I can’t speak for others, but I carefully curate what I post, write, retweet or comment on. There’s nothing flippant about what speaks for me online. When I see people who tweet or post or write or blog whatever they’re thinking in the heat of that moment without any sense of restraint or consideration, I scratch my head. It takes me ten minutes just to craft one tweet about Big Brother because I want to make sure what I’m saying is actually what I’m thinking, not just a knee-jerk reaction. I post what amounts to the white wine reduction of my thoughts; it’s had time to simmer and boil down to its essence, the in-the-moment stuff evaporated away. How is it then that celebrities, thought leaders and politicians can’t take ten minutes to think through, sit with and edit what they’re posting – statements that have the potential to influence millions and become the words that’re stuck to them forever like fly paper?

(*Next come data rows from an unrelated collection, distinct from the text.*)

import Summits.Ventures.QEC.Census.CertChunks
import Summits.Ventures.QEC.Census.HB.HB40.Cert
import HarnessLib

/-!
# `HB40` — KERNEL-tier lower-bound replay, side X, leaf file 1/1 (emitted by qec-search-7)

Bruteforce replay (CERT-FORMAT v1 §5.1, lemma L3) of the certificate `db5cfb0c6d1a344e`: every X-type operator of weight
`1 … 5` has nonzero syndrome (rows `cert.HZ`) or is allow-listed (allow-list [137441050627, 68720525825, 274882101254, 549764202508, 1090519064, 2181038128, 4362076256, 8724152512, 17448305024, 34896610048, 2149583872, 1075315712, 4299167744, 8598335488, 17196670976, 34393341952, 68786683904, 137573367808, 275146735616, 550293471232]). This file holds
5 packed chunk evaluations (`chunk1R`/`chunk2R` of `Census/CertChunks.lean` over `posList 40 cert.HZ`), total
760098 scan end points, each closed by `decide +kernel` — tier KERNEL (CERTIFIED): axioms ⊆ {propext, Classical.choice,
Quot.sound}. Assembled in `HB/HB40/KernelX.lean`. Do not edit; re-emit (HOME/census/search-7/emit_kernel.py).
-/

namespace Summit.Ventures.QEC.Census.HB40

/-- Level-1 chunks `i`, `0 ≤ i < 2`, side X of `HB40` (175164 end points): pass. -/
theorem kX1_0 : chunk1R (leafTest [137441050627, 68720525825, 274882101254, 549764202508, 1090519064, 2181038128, 4362076256, 8724152512, 17448305024, 34896610048, 2149583872, 1075315712, 4299167744, 8598335488, 17196670976, 34393341952, 68786683904, 137573367808, 275146735616, 550293471232]) (posList 40 cert.HZ) 4 0 2 = true := by decide +kernel

/-- Level-1 chunks `i`, `2 ≤ i < 4`, side X of `HB40` (141231 end points): pass. -/
theorem kX1_2 : chunk1R (leafTest [137441050627, 68720525825, 274882101254, 549764202508, 1090519064, 2181038128, 4362076256, 8724152512, 17448305024, 34896610048, 2149583872, 1075315712, 4299167744, 8598335488, 17196670976, 34393341952, 68786683904, 137573367808, 275146735616, 550293471232]) (posList 40 cert.HZ) 4 2 2 = true := by decide +kernel

/-- Level-1 chunks `i`, `4 ≤ i < 7`, side X of `HB40` (159430 end points): pass. -/
theorem kX1_4 : chunk1R (leafTest [137441050627, 68720525825, 274882101254, 549764202508, 1090519064, 2181038128, 4362076256, 8724152512, 17448305024, 34896610048, 2149583872, 1075315712, 4299167744, 8598335488, 17196670976, 34393341952, 68786683904, 137573367808, 275146735616, 550293471232]) (posList 40 cert.HZ) 4 4 3 = true := by decide +kernel

/-- Level-1 chunks `i`, `7 ≤ i < 13`, side X of `HB40` (182690 end points): pass. -/
theorem kX1_7 : chunk1R (leafTest [137441050627, 68720525825, 274882101254, 549764202508, 1090519064, 2181038128, 4362076256, 8724152512, 17448305024, 34896610048, 2149583872, 1075315712, 4299167744, 8598335488, 17196670976, 34393341952, 68786683904, 137573367808, 275146735616, 550293471232]) (posList 40 cert.HZ) 4 7 6 = true := by decide +kernel

/-- Level-1 chunks `i`, `13 ≤ i < 40`, side X of `HB40` (101583 end points): pass. -/
theorem kX1_13 : chunk1R (leafTest [137441050627, 68720525825, 274882101254, 549764202508, 1090519064, 2181038128, 4362076256, 8724152512, 17448305024, 34896610048, 2149583872, 1075315712, 4299167744, 8598335488, 17196670976, 34393341952, 68786683904, 137573367808, 275146735616, 550293471232]) (posList 40 cert.HZ) 4 13 27 = true := by decide +kernel

end Summit.Ventures.QEC.Census.HB40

My friend Rach and I have a saying we adhere to while shopping. If we find something in a store that we think we need, we carry it around with us for ten minutes. If, after ten minutes, we still want that item as badly as we did when we first picked it up, then it’s purchasable. If not, put it back, it’s not that important. Some people, no names mentioned but you know of whom I speak, are in desperate need of a ten minute rule.
When I was a kid and I did something I shouldn’t – picked a fight with my brother or was a Hobbit-sized juvenile delinquent – my mother put me in time out. Sometimes, this involved standing in the corner of the room with my nose where the walls met. That was basically the triple-dog-dare version of being in time out and it never failed to diffuse the situation. From the moment my nose touched the cold walls in the corner, I felt stupid for having done the thing that put me in this situation. It was the reboot my attitude needed in order to come back down to Earth. I don’t know how long I was made to stand there, but it was a “ten minute” reset and afterward, I’d act differently to prevent winding up in that corner again.
Long past the days of putting my nose in the corner, it’s amazing how certain actions and habits stay with me. For instance, I write every single day, usually sitting at my desk until my fingers tell me to stop or my brain tells me it’s empty. Some days, I write things I think are really meaningful and could speak to someone in the same way it’s speaking to me. Other days, I write pages of crap that I’ll try to salvage through intense editing but more than likely, will end up in a toss away folder on my zip drive. Then there are days I write about what’s gotten me really fired up, the stuff that comes from a really volatile and emotional place. When that happens, I won’t publish it until someone else has read it. I have a small group of friends whose input I trust and I turn to them to go all Julius Caesar on my work – stabbing it all over, bloodying it with edits and question marks and comments. As a child in school, if a paper was returned to me with red marks all over it, I felt like a failure, whereas a clean page meant I hit the mark. Today, I covet the edits because it means I’m able to get closer to what I’m actually trying to say. Those edits are the ten minute rule for my process.
I’m still mad about the ridiculous things I read this morning, however, I won’t make that same mistake of scrolling through social media for the rest of the day. I got my anger out in a productive way and you’re reading that. No one was slapped, no fire hydrants were battered, and no politicians were set on fire. I even took a ten minute walk around Hell’s Kitchen to diffuse my brain and photosynthesize my spirit in the sun. I’m still stress eating through. Right now it’s honeydew melon.
Very well said.
Every morning I go on Twitter to get my daily dose of outrage. By the time I push back from my computer, my stomach is in knots.
I believe I need to speak up and confront the hatred, bigotry, and lies, yet I can’t help thinking that I’m “preaching to the choir” and inflaming those with whom I disagree.